Het is al laat, de zon is al onderweg naar de horizon, maar gelukkig krijgen we nog een voorproefje van wat we morgen mogen rijden. Nadat we zijn ontvangen door onze gids Dario Küffer van de plaatselijk mountainbikeschool schuiven we aan voor een warme maaltijd. We slapen in hotel Spannort, dat zich midden in het dorp bevind en op steenworp afstand van een beroemde plaatselijk benedictijnenklooster. Vanuit het hotel loop je direct de Dorfstrasse in waar alle leuke winkels en restaurants te vinden zijn. Aangezien Dario ons al vroeg naast bed verwacht en we toch wel wat gaar zijn van de reis, duiken we er al vroeg in, gespannen voor wat de dag van morgen zal brengen.

Als ik ’s ochtends de gordijnen open schuif word ik direct al weer verwend door het prachtige uitzicht op de bergen die Engelberg omringen. Beneden in de lobby van het hotel ontmoeten we Dario weer. Die laat er geen gras over groeien en wil direct op pad. Graag! Onderweg horen we van Dario dat hij de 1.850 meter hoge Furenalp op wil, een stukje buiten het dorp. Tijdens het ritje krijgen we een goed beeld van de omgeving van Engelberg. De hoogteverschillen zijn hier zó groot, dat je je zelf heel klein voelt. Hier glooit niks, alles gaat recht omhoog. Ook de gondelbaan die we genaderd zijn gaat recht om hoog. Ik kijk Dario vragend aan. Ja hoor, dit wordt de lift die ook wij gaan nemen. Ze weten hier in Engelberg de spanning er wel in te houden!

Fürenalp-trail

Eenmaal boven, na een ritje in een zeer klein gondeltje, gaat het dan echt beginnen. Maar eerst nog even rondkijken. Vanaf de Fürenalp is een groot deel van het dal van Engelberg te overzien. Mooi! De route waarover Dario ons meevoert begint als een gewoon wandelpad, maar als snel muteert dit in een van de meest technische trails die ik ooit gereden heb, met tussen de uitdagende stukken mooie, snelle paden. Als je dat combineert met het fenomenale uitzicht, dan snap je dat we ons erg goed vermaken.

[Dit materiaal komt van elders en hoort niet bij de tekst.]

import Summits.Ventures.CertifiedManyBodySolver.Certificates.EmeryCu4O8_kry_Tl2201_c3hh_s9x9_S0
import HarnessLib

/-!
# KLDL-R certificate: an exact cluster vector of the open `Cu₄O₈` block (Tl2201 three-band corner `c3hh`, sector `(9,9)`, `N = 18`) — part S1 (kernel traces of atom classes [0])

HONEST FRAMING: certified energy-window bookkeeping (a hypothesis-free UPPER bound on the three-band ground-state energy density at
`ρ = 18/16` from ONE explicit cluster vector, Ruelle's cluster variational principle as typed in `EmeryThreeBandBlock2x2RayleighCap`);
not a superconductivity verdict; no number of record at an anchor moves. WHAT-THIS-IS-NOT: a floor; a phase word.

The vector: the integer-rounded (scale `2^16`) lowest eigenvector of `h(θ) = Σ_a θ_a h^G_a` (`h^G_a = hubbardOpenBoxGP 1 12 (cu4o8Tau a) (cu4o8Ups a) (cu4o8Nu a)`)
on the spin sector `(9,9)` of the twelve physical sites of the open `2×2`-cell block (dimension 48400; 5500 nonzero coefficients — TRUNCATED to the 5500 largest-modulus coefficients of the rounded eigenvector (a valid trial vector; exact Rayleigh quotient 20.881820 vs eigenvalue 19.314865 eV/cluster)), at the coupling vector
`θ = ['127/100', '127/100', '127/100', '127/100', '-63/100', '-63/100', '-63/100', '-63/100', '79/50', '0', '0', '634/125', '4163/1000', '4163/1000']` (Tl2201 corner `c3hh` of `BLOCK-TABLES-La214v123_v1` = (t_pd ×4, −t_pp ×4, Δ_pd, ε_px, ε_py, U_d, U_px, U_py), cuprate signs),
stored as a `CoefTree` (search tree over occupation codes, `HubbardOpenBoxCodedRayleigh`). Norm `NN = 3677413270`; the fourteen EXACT integer traces
`S_a = NN·⟨unit, h^G_a unit⟩ = [-10951788404, -5693832952, -10949894278, -5708633482, 3024335308, 5869972914, 925433780, 3034157084, 16478735633, 24858682840, 24856020387, 3065095252, 10282707988, 10280045535]` (float eigenvalue 19.314865009 eV/cluster; exact Rayleigh quotient 20.881820153; cap 1.3051138 eV/site = 5.220455 eV/CuO₂).
Parts: S0 = the tree + search-tree order / norm / particle number (kernel); S1–S6 = the fourteen traces `CoefTree.sApp` over the hop-list oracles `cu4o8ClusterF a` (kernel, `decide +kernel`);
F = the assembled table and the consequences (`emeryEnergyDensity_le_of_cu4o8Tree`: for EVERY `θ'`, `e_Emery(θ', 18/16) ≤ (1/16)·Σ_a θ'_a·S_a/NN`; the corner number; the `hT` trace rows,
unit norm and particle number for the `T > 0` Rayleigh-family floor `le_emeryCellPressure_of_rayleighFamily` / `Downfold/EmeryThermalSeam`).
Generator: HOME/hubbard-box-p2/code/rayleigh/ (kit job ray_main.py: scipy eigsh + exact integer forms; emit_kry.py), hubbard-box-p2 g15.
[cite: Ruelle1969, §3.3] [cite: Emery1987, eq. (1)] [cite: LinGubernatis1993, §II]
-/

noncomputable section

namespace Summit.Ventures.CertifiedManyBodySolver.Certificates

open Matrix Literature.MathematicalPhysics.QuantumLattice OccupationCode OccupationCode.CoefTree ClusterLowerBound InfVolFermionState HubbardWave0

/-- The exact trace of atom class `0` (kernel). [cite: Ruelle1969, §3.3] -/
theorem kry_Tl2201_c3hh_s9x9_sApp0 : kry_Tl2201_c3hh_s9x9.sApp (cu4o8ClusterF 0) = -10951788404 := by decide +kernel

end Summit.Ventures.CertifiedManyBodySolver.Certificates

end
/-- **R4 (PROVED; k2-g8 signature VERBATIM): a character `Γ_ℚ → (ℤ/3)ˣ` with open kernel, unramified
at every `w ∤ m` (`8 ∣ m`), takes equal values on elements with equal `χ̄_m`.**  Proof: read `ψ` in `ℂˣ`
(`unitsSign`), take the primitive Dirichlet character `χ` of level `N` with `ψ = χ ∘ χ̄_N`
(`exists_isPrimitive_dirichletCharacter_eq_dirichletGaloisCharacter`, Kronecker–Weber inside); every
prime `p ∣ N` divides `m` (else `ψ` is unramified at `p` and `not_dvd_level_of_isPrimitive_of_forall_mem_inertia`);
`χ² = 1` (`χ̄_N` onto), so LEMMA Q bounds the exponents and `N ∣ m` (`helper_dvd_of_local`); finally
`χ̄_m(σ) = χ̄_m(σ') ⇒ χ̄_N(σ) = χ̄_N(σ')` (`unitsMap_modNCyclotomicCharacter`). -/
theorem helper_char_eq_of_cyclotomic_eq {m : ℕ} [NeZero m] (h8 : 8 ∣ m)
    (ψ : absoluteGaloisGroup ℚ →* (ZMod 3)ˣ)
    (hker : IsOpen ((ψ.ker : Subgroup (absoluteGaloisGroup ℚ)) : Set (absoluteGaloisGroup ℚ)))
    (hunr : ∀ (w : HeightOneSpectrum (𝓞 ℚ)), (m : 𝓞 ℚ) ∉ w.asIdeal →
      ∀ 𝔓 ∈ w.primesAbove, ∀ σ ∈ 𝔓.inertia (absoluteGaloisGroup ℚ), ψ σ = 1)
    {σ σ' : absoluteGaloisGroup ℚ}
    (hσ : modNCyclotomicCharacter ℚ m σ = modNCyclotomicCharacter ℚ m σ') : ψ σ = ψ σ' := by
  -- (1) `ψ` as a complex character with the same (open) kernel
  have hkerEq : (unitsSign.comp ψ).ker = ψ.ker := by
    ext τ
    rw [MonoidHom.mem_ker, MonoidHom.mem_ker, MonoidHom.comp_apply, unitsSign_eq_one_iff]
  have hkerC : IsOpen (((unitsSign.comp ψ).ker : Subgroup (absoluteGaloisGroup ℚ)) :
      Set (absoluteGaloisGroup ℚ)) := by
    rw [hkerEq]; exact hker
  -- (2) the primitive Dirichlet character of `ψ`
  obtain ⟨N, hN, χ, hprim, hχ⟩ :=
    exists_isPrimitive_dirichletCharacter_eq_dirichletGaloisCharacter (unitsSign.comp ψ) hkerC
  haveI := hN
  -- (3) `χ` is quadratic
  have h2 : ∀ a : (ZMod N)ˣ, χ (a : ZMod N) ^ 2 = 1 := by
    intro a
    obtain ⟨τ, rfl⟩ := modNCyclotomicCharacter_rat_surjective N a
    rw [← coe_dirichletGaloisCharacter_apply, ← hχ τ, ← Units.val_pow_eq_pow_val,
      MonoidHom.comp_apply, ← map_pow, pow_two, units_zmod3_mul_self, map_one, Units.val_one]
  -- (4) every prime of `N` divides `m`
  have hprimes : ∀ p : ℕ, p.Prime → p ∣ N → p ∣ m := by
    intro p hp hpN
    by_contra hpm
    set v : HeightOneSpectrum (𝓞 ℚ) := Rat.HeightOneSpectrum.primesEquiv.symm ⟨p, hp⟩ with hvdef
    have hgen : Rat.HeightOneSpectrum.natGenerator v = p := by
      change ((Rat.HeightOneSpectrum.primesEquiv v : Nat.Primes) : ℕ) = p
      rw [hvdef, Equiv.apply_symm_apply]
    have hv : (p : 𝓞 ℚ) ∈ v.asIdeal := by
      have h := Mazur1978.natCast_natGenerator_mem_asIdeal v
      rwa [hgen] at h
    have hmv : (m : 𝓞 ℚ) ∉ v.asIdeal :=
      helper_natCast_not_mem_of_coprime ((Nat.Prime.coprime_iff_not_dvd hp).mpr hpm) hv
    obtain ⟨𝔓, h𝔓⟩ := v.primesAbove_nonempty
    have hψI : ∀ τ ∈ 𝔓.inertia (absoluteGaloisGroup ℚ),
        ((dirichletGaloisCharacter ℚ χ τ : ℂˣ) : ℂ) = 1 := by
      intro τ hτ
      rw [← hχ τ, MonoidHom.comp_apply, hunr v hmv 𝔓 h𝔓 τ hτ, map_one, Units.val_one]
    exact not_dvd_level_of_isPrimitive_of_forall_mem_inertia hprim hp hv h𝔓 hψI hpN
  -- (5) `N ∣ m`
  have hNm : N ∣ m := helper_dvd_of_local h8 hprimes
    (fun p hp hp2 ↦ helper_quadConductor_odd χ hprim h2 hp hp2) (helper_quadConductor_two χ hprim h2)
  -- (6) conclude
  have hN' : modNCyclotomicCharacter ℚ N σ = modNCyclotomicCharacter ℚ N σ' := by
    rw [← unitsMap_modNCyclotomicCharacter ℚ hNm σ, ← unitsMap_modNCyclotomicCharacter ℚ hNm σ', hσ]
  have hC : (unitsSign.comp ψ) σ = (unitsSign.comp ψ) σ' := by
    apply Units.ext
    rw [hχ σ, hχ σ', coe_dirichletGaloisCharacter_apply, coe_dirichletGaloisCharacter_apply, hN']
  rw [MonoidHom.comp_apply, MonoidHom.comp_apply] at hC
  exact unitsSign_injective hC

Ongeveer halverwege de afdaling komen wij op het mooiste stuk. Een pad vol met natuurlijke drops en trappen, afgewisseld met boomwortels en dat allemaal onder een pittige hoek. Hier draait niet om snelheid maar om controle. Hier ga je echt op in de natuur en ik realiseer me dat we over paden rijden die door vele tientallen, misschien wel honderden jaren intensief gebruik zijn uitgesleten in de flanken van de berg. Deze trails zijn namelijk van oorsprong wandelpaden worden gebruikt door de lokale bevolking om te voet de bergen door te kunnen komen. Maar je bent er tegenwoordig ook als mountainbiker zeker welkom. Rekening houden met wandelaars is natuurlijk een voorwaarde.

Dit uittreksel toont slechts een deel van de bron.